Regression and Classification Trees: Predict Prices of Used Cars
Download assignment solution and files for this problem.
The file ToyotaCorolla.csv
contains the data on used cars (Toyota Corolla) on sale during late summer of 2004 in the Netherlands. It has 1,436 records containing details on 38 attributes, including Price, Age, Kilometers, HP, and other specifications. The goal is to predict the price of a used Toyota Corolla based on its specifications.
Data Preprocessing
Split the data into training (60%), and validation (40%) datasets.
library(rpart)
library(rpart.plot)
# read file
df <- read.csv("ToyotaCorolla.csv")
# training dataset size
size <- floor(0.6 * nrow(df))
# set seed to make partition reproducible
set.seed(123)
# indices for training set
train_ind <- sample(nrow(df), size = size)
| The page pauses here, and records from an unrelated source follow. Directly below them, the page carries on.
import Literature.Analysis.FluidPDE.NSGaldiEnergyEqualityProofs
import Literature.Analysis.FluidPDE.NSLionsEnergyEquality
import Literature.Analysis.FluidPDE.WeakSolutionWeakContinuity
import Literature.Analysis.FluidPDE.LerayHopfSpatialGradient
import Literature.Analysis.FunctionSpaces.SobolevDomainProofs
import HarnessLib

/-!
# Discharge of Galdi's energy equality theorem (and of Lions' layer)

Proof file for the named fact `Literature.Analysis.FluidPDE.galdi_energy_equality`
(`FluidPDE/NSLerayHopf`; Galdi 2019, Proc. AMS 147, Thm. 1.1: a distributional solution of the
unforced Navier–Stokes system on `ℝ³ × (0,T)` with datum `u₀ ∈ L²_σ` lying in `L⁴(0,T; L⁴)` is
in the Leray–Hopf class and satisfies the energy equality) and for the second named fact of its
accepted decomposition (`FluidPDE/NSGaldiEnergyEquality`; the first, the class assertion, is
`galdi_lerayHopf_class_holds` of `FluidPDE/NSGaldiEnergyEqualityProofs`):

* `Literature.Analysis.FluidPDE.lions_energy_equality_L4_holds` — Lions' energy equality in
  `L⁴(0,T; L⁴(ℝ³))` (Lions 1960; Sohr 2001, Thm. V.1.4.1): pass to the weakly `L²`-continuous
  representative (`IsWeakNSSolutionOn.exists_weaklyContinuousOn_version`), choose a jointly
  measurable version of the weak gradient (`exists_stronglyMeasurable_of_sliced_weakGradient`),
  apply `lions_identity` (`FluidPDE/NSLionsEnergyEquality`, Serrin's doubling argument) at every
  `t ∈ (0,T]`, and return to the given solution and gradient at a.e. `t` (uniqueness of weak
  gradients, `HasWeakFDerivOn.unique_holds`; the dissipation integrals as Bochner integrals,
  `integral_sum_integral_inner_apply_self_eq_toReal`).
* `Literature.Analysis.FluidPDE.galdi_energy_equality_holds` — the fact itself, through the
  accepted assembly `galdi_energy_equality_of` from the class assertion
  (`galdi_lerayHopf_class_holds`: `IsWeakNSSolutionOn.memLqLp_top_two_of_L4` of
  `NSGaldiEnergyClass` and `IsWeakNSSolutionOn.exists_weakGradient_of_L4` of
  `NSGaldiVorticityL2`) and Lions' layer.

The tree's proof of the class assertion is not Galdi's printed one (invading domains, Galerkin
approximation of the adjoint Oseen problem, Bogovskiĭ's density lemma) but the whole-space heat
duality: the very weak formulation is tested with backward Duhamel integrals of curl-type fields
(`NSGaldiExtendedTest`, `NSGaldiDualityIdentity`), bounded by the `L¹ₜL²ₓ` energy estimate and by
maximal `L²` regularity of the heat flow (`NSGaldiDualityBounds`); the resulting functionals are
represented in `L²` (`L2DualityTools`, `DivCurlAnnihilator`, `NSGaldiEnergyClass`,
`NSGaldiVorticityL2`) and the weak gradient is recovered from the weak vorticity by the
`div`–`curl` identity (`NSGaldiDivCurlWeak`). No new definitions.

## References

* G. P. Galdi, *On the energy equality for distributional solutions to Navier–Stokes equations*,
  Proc. Amer. Math. Soc. 147 (2019), 785–792 (arXiv:1710.05725), Thm. 1.1. Bib key `Galdi2018`.
* J.-L. Lions, *Sur la régularité et l'unicité des solutions turbulentes des équations de Navier
  Stokes*, Rend. Sem. Mat. Univ. Padova 30 (1960), 16–23.
* H. Sohr, *The Navier–Stokes equations*, Birkhäuser 2001, Ch. V, Thm. 1.4.1. Bib key `Sohr2001`.
* J. Serrin, *The initial value problem for the Navier–Stokes equations*, 1963, §4. Bib key
  `Serrin1963`.
-/

noncomputable section

open MeasureTheory TopologicalSpace Set Function Filter Topology InnerProductSpace
open scoped RealInnerProductSpace ENNReal NNReal

namespace Literature.Analysis.FluidPDE

variable {E : Type*} [NormedAddCommGroup E] [InnerProductSpace ℝ E] [FiniteDimensional ℝ E]
  [MeasurableSpace E] [BorelSpace E]

/-! ### Bookkeeping: dissipation integrals as Bochner integrals -/

section Dissipation

/-- For a gradient field with finite Frobenius mass, `Σᵢ ∫ ⟪G eᵢ, G eᵢ⟫ = (∫⁻ |G|²).toReal`.
[folklore] -/
theorem sum_integral_inner_apply_self_eq_toReal {G : E → E →L[ℝ] E} (hG : AEStronglyMeasurable G volume)
    (hG2 : ∫⁻ x, ENNReal.ofReal (frobeniusNormSq (G x)) < ⊤) :
    ∑ i, ∫ x, ⟪G x (stdOrthonormalBasis ℝ E i), G x (stdOrthonormalBasis ℝ E i)⟫ =
      (∫⁻ x, ENNReal.ofReal (frobeniusNormSq (G x))).toReal := by
  set b := stdOrthonormalBasis ℝ E
  rw [lintegral_ofReal_frobeniusNormSq_eq_sum hG]
  have hfin : ∀ i, ∫⁻ x, ‖G x (b i)‖ₑ ^ (2 : ℝ) < ⊤ := fun i => by
    refine lt_of_le_of_lt ?_ hG2
    rw [lintegral_ofReal_frobeniusNormSq_eq_sum hG]
    exact Finset.single_le_sum (f := fun j => ∫⁻ x, ‖G x (b j)‖ₑ ^ (2 : ℝ)) (fun j _ => zero_le)
      (Finset.mem_univ i)
  rw [ENNReal.toReal_sum fun i _ => (hfin i).ne]
  refine Finset.sum_congr rfl fun i _ => ?_
  have hm : AEStronglyMeasurable (fun x => G x (b i)) volume :=
    (ContinuousLinearMap.apply ℝ E (b i)).continuous.comp_aestronglyMeasurable hG
  have hmem : MemLp (fun x => G x (b i)) 2 volume := by
    refine ⟨hm, ?_⟩
    rw [eLpNorm_eq_lintegral_rpow_enorm_toReal two_ne_zero ENNReal.ofNat_ne_top, ENNReal.toReal_ofNat]
    exact ENNReal.rpow_lt_top_of_nonneg (by norm_num) (hfin i).ne
  have hint : Integrable (fun x => ‖G x (b i)‖ ^ 2) volume := hmem.integrable_norm_pow two_ne_zero
  simp_rw [real_inner_self_eq_norm_sq]
  rw [integral_eq_lintegral_of_nonneg_ae (Eventually.of_forall fun x => sq_nonneg _)
    hint.aestronglyMeasurable]
  congr 1
  refine lintegral_congr fun x => ?_
  rw [← ofReal_norm, ENNReal.ofReal_rpow_of_nonneg (norm_nonneg _) zero_le_two, Real.rpow_two]

/-- The time integral of the slice dissipations as a Bochner integral:
`∫₀ᵗ Σᵢ ∫⟪G eᵢ, G eᵢ⟫ = (∫⁻₀ᵗ ∫⁻ |G|²).toReal` for a jointly measurable `G` of finite dissipation.
[folklore] -/
theorem integral_sum_integral_inner_apply_self_eq_toReal {T t : ℝ} (htT : t ≤ T)
    {G : ℝ → E → E →L[ℝ] E} (hGm : StronglyMeasurable (uncurry G))
    (hG₂ : ∫⁻ s in Ioo 0 T, ∫⁻ x, ENNReal.ofReal (frobeniusNormSq (G s x)) < ⊤) :
    ∫ s in Ioo 0 t, ∑ i, ∫ x, ⟪G s x (stdOrthonormalBasis ℝ E i), G s x (stdOrthonormalBasis ℝ E i)⟫ =
      (∫⁻ s in Ioo 0 t, ∫⁻ x, ENNReal.ofReal (frobeniusNormSq (G s x))).toReal := by
  have hG₂t := lintegral_Ioo_mono_lt_top htT hG₂
  have hDm : Measurable fun s => ∫⁻ x, ENNReal.ofReal (frobeniusNormSq (G s x)) :=
    measurable_lintegral_frobeniusNormSq hGm
  have hfin : ∀ᵐ s ∂(volume.restrict (Ioo 0 t)), ∫⁻ x, ENNReal.ofReal (frobeniusNormSq (G s x)) < ⊤ :=
    ae_lt_top hDm hG₂t.ne
  rw [← integral_toReal hDm.aemeasurable hfin]
  refine integral_congr_ae ?_
  filter_upwards [hfin] with s hs
  have hGs : AEStronglyMeasurable (G s) volume :=
    (hGm.comp_measurable (measurable_const.prodMk measurable_id)).aestronglyMeasurable
  exact sum_integral_inner_apply_self_eq_toReal hGs hs

end Dissipation

/-! ### Lions' energy equality in `L⁴(0,T; L⁴(ℝ³))` -/

/-- **Discharge of `lions_energy_equality_L4`** (Lions 1960; Sohr 2001, Thm. V.1.4.1 with
`s = q = 4`, `n = 3`). Given a weak solution `u` on `ℝ³ × [0,T)` with datum `u₀ ∈ L²_σ`, in
`L^∞(0,T; L²)` with a square-integrable slice-wise weak gradient `G` and in `L⁴(0,T; L⁴)`:
pass to the weakly `L²`-continuous representative `v` (`= u` at a.e. time, `v(0) = u₀`;
`IsWeakNSSolutionOn.exists_weaklyContinuousOn_version`), choose a jointly measurable version of
`G` (`exists_stronglyMeasurable_of_sliced_weakGradient`), apply `lions_identity` at every
`t ∈ (0,T]`, and return to `u` and `G` at a.e. `t` (uniqueness of weak gradients,
`HasWeakFDerivOn.unique_holds`). [cite: Sohr2001, Ch. V Thm. 1.4.1 with (1.4.6)] -/
theorem lions_energy_equality_L4_holds : lions_energy_equality_L4 := by
  intro ν T hν hT u₀ u hu₀ hdiv₀ hw h₂ G hG hG₂ h₄
  have hE3 : Module.finrank ℝ (EuclideanSpace ℝ (Fin 3)) = 3 := finrank_euclideanSpace_fin
  set b := stdOrthonormalBasis ℝ (EuclideanSpace ℝ (Fin 3)) with hb
  -- ### the weakly continuous representative
  obtain ⟨v, hvu, hv0, hvL2, hvw, hvdiv, hvcont⟩ := hw.exists_weaklyContinuousOn_version hT h₂ hu₀ hdiv₀
  set N : ℝ≥0∞ := eLqLpNorm ∞ 2 u (Ioo 0 T) with hN
  have hNtop : N ≠ ⊤ := h₂.2.ne
  set M : ℝ := N.toReal with hM
  have hNM : N = ENNReal.ofReal M := (ENNReal.ofReal_toReal hNtop).symm
  have hvL2' : ∀ t ∈ Icc 0 T, MemLp (v t) 2 volume ∧ eLpNorm (v t) 2 volume ≤ ENNReal.ofReal M :=
    fun t ht => ⟨(hvL2 t ht).1, hNM ▸ (hvL2 t ht).2⟩
  have hvu' : ∀ᵐ t ∂(volume.restrict (Ioo 0 T)), v t =ᵐ[volume] u t :=
    hvu.mono fun t ht => by rw [ht]
  have huv' : ∀ᵐ t ∂(volume.restrict (Ioo 0 T)), u t =ᵐ[volume] v t :=
    hvu.mono fun t ht => by rw [ht]
  have hvE : MemLqLp ∞ 2 v (Ioo 0 T) := h₂.congr_ae_slice hvu'
  have hv4 : MemLqLp 4 4 v (Ioo 0 T) := h₄.congr_ae_slice hvu'
  have hvG : ∀ᵐ t ∂(volume.restrict (Ioo 0 T)), HasWeakGradient (v t) (G t) := by
    filter_upwards [hG, hvu] with t ht htv
    rw [htv]; exact ht
  -- ### jointly measurable versions of `v` and `G`
  have hvm := hvw.aestronglyMeasurable_uncurry
  set vt : ℝ × EuclideanSpace ℝ (Fin 3) → EuclideanSpace ℝ (Fin 3) := hvm.mk (uncurry v) with hvt_def
  have hvtm : StronglyMeasurable vt := hvm.stronglyMeasurable_mk
  have hvt : uncurry v =ᵐ[(volume.restrict (Ioo 0 T)).prod (volume : Measure (EuclideanSpace ℝ (Fin 3)))] vt :=
    hvm.ae_eq_mk
  have hsl : ∀ᵐ t ∂(volume.restrict (Ioo 0 T)), v t =ᵐ[volume] fun x => vt (t, x) :=
    ae_slice_eq_of_uncurry_ae_eq hvt
  have hvtG : ∀ᵐ t ∂(volume.restrict (Ioo 0 T)), HasWeakGradient (fun y => vt (t, y)) (G t) := by
    filter_upwards [hvG, hsl] with t ht hts
    exact ht.congr_ae hts.symm
  obtain ⟨G'', hG''m, hG''⟩ := exists_stronglyMeasurable_of_sliced_weakGradient hvtm hvtG
  set Gu : ℝ → EuclideanSpace ℝ (Fin 3) → EuclideanSpace ℝ (Fin 3) →L[ℝ] EuclideanSpace ℝ (Fin 3) :=
    fun t x => G'' (t, x) with hGu
  have hGum : StronglyMeasurable (uncurry Gu) := by
    have : uncurry Gu = G'' := by funext p; rfl
    rw [this]; exact hG''m
  have hGuG : ∀ᵐ t ∂(volume.restrict (Ioo 0 T)), Gu t =ᵐ[volume] G t := hG''
  have hGuv : ∀ᵐ t ∂(volume.restrict (Ioo 0 T)), HasWeakGradient (v t) (Gu t) := by
    filter_upwards [hvG, hGuG] with t ht htG
    exact ht.congr_grad_ae htG
  have hDeq : ∀ᵐ t ∂(volume.restrict (Ioo 0 T)), (∫⁻ x, ENNReal.ofReal (frobeniusNormSq (Gu t x))) =
      ∫⁻ x, ENNReal.ofReal (frobeniusNormSq (G t x)) := by
    filter_upwards [hGuG] with t ht
    exact lintegral_congr_ae (ht.mono fun x hx => by dsimp only; rw [hx])
  have hGu₂ : ∫⁻ t in Ioo 0 T, ∫⁻ x, ENNReal.ofReal (frobeniusNormSq (Gu t x)) < ⊤ := by
    rw [lintegral_congr_ae hDeq]; exact hG₂
  -- ### Lions' identity for `v`
  have hid : ∀ t ∈ Ioc 0 T, ∫ x, ⟪v t x, v t x⟫ = (∫ x, ⟪u₀ x, u₀ x⟫) -
      2 * ν * ∫ s in Ioo 0 t, ∑ i, ∫ x, ⟪Gu s x (b i), Gu s x (b i)⟫ := fun t ht =>
    lions_identity hE3 hT hvw hu₀ hv0 hvE ENNReal.toReal_nonneg hvL2' hvdiv hvcont hv4 hGum hGuv hGu₂
      hvtm hvt ht
  -- ### back to `u` and `G`
  have hEq : ∀ {w : EuclideanSpace ℝ (Fin 3) → EuclideanSpace ℝ (Fin 3)}, MemLp w 2 volume →
      VectorCalculus.kineticEnergy w = 2⁻¹ * ∫ x, ⟪w x, w x⟫ := fun hw2 => by
    rw [VectorCalculus.kineticEnergy]
    congr 1
    exact integral_congr_ae (Eventually.of_forall fun x => (real_inner_self_eq_norm_sq _).symm)
  filter_upwards [hvu, ae_restrict_mem measurableSet_Ioo] with t htv ht
  have htT : t ∈ Ioc 0 T := ⟨ht.1, ht.2.le⟩
  have h1 := hid t htT
  -- the dissipation of `G` on `(0,t)` equals that of `Gu`
  have hDt : (∫⁻ τ in Ioo 0 t, ∫⁻ x, ENNReal.ofReal (frobeniusNormSq (G τ x))) =
      ∫⁻ τ in Ioo 0 t, ∫⁻ x, ENNReal.ofReal (frobeniusNormSq (Gu τ x)) := by
    refine lintegral_congr_ae ?_
    exact (ae_restrict_of_ae_restrict_of_subset (Ioo_subset_Ioo le_rfl ht.2.le) hDeq).mono
      fun τ hτ => hτ.symm
  rw [hDt, ← integral_sum_integral_inner_apply_self_eq_toReal ht.2.le hGum hGu₂, ← htv,
    hEq (hvL2 t ⟨ht.1.le, ht.2.le⟩).1, hEq hu₀, h1]
  ring

/-! ### Galdi's class assertion and the energy equality -/

/-- **Discharge of `galdi_energy_equality`** (Galdi 2019, Proc. AMS 147, Thm. 1.1): a
distributional solution of the unforced Navier–Stokes system on `ℝ³ × (0,T)` with datum
`u₀ ∈ L²_σ` lying in `L⁴(0,T; L⁴)` is in the Leray–Hopf class and satisfies the energy
equality — from the class assertion (`galdi_lerayHopf_class_holds`) and Lions' energy equality
in `L⁴(0,T; L⁴)` (`lions_energy_equality_L4_holds`) through the accepted assembly
`galdi_energy_equality_of`. [cite: Galdi2018, Thm 1.1] -/
theorem galdi_energy_equality_holds : galdi_energy_equality :=
  galdi_energy_equality_of galdi_lerayHopf_class_holds lions_energy_equality_L4_holds

end Literature.Analysis.FluidPDE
# split data into training and validation datasets
train <- df[train_ind, ]
test <- df[-train_ind, ]
- Run a regression tree (RT) with outcome variable
Price
and predictorsAge_08_04
,KM
,Fuel_Type
,HP
,Automatic
,Doors
,Quarterly_Tax
,Mfg_Guarantee
,Guarantee_Period
,Airco
,Automatic_airco
,CD_Player
,Powered_Windows
,Sport_Model
, andTow_Bar
. Keep the minimum number of records in a terminal node to 1, maximum number of tree levels to 100, and cp = 0.001, to make the run least restrictive.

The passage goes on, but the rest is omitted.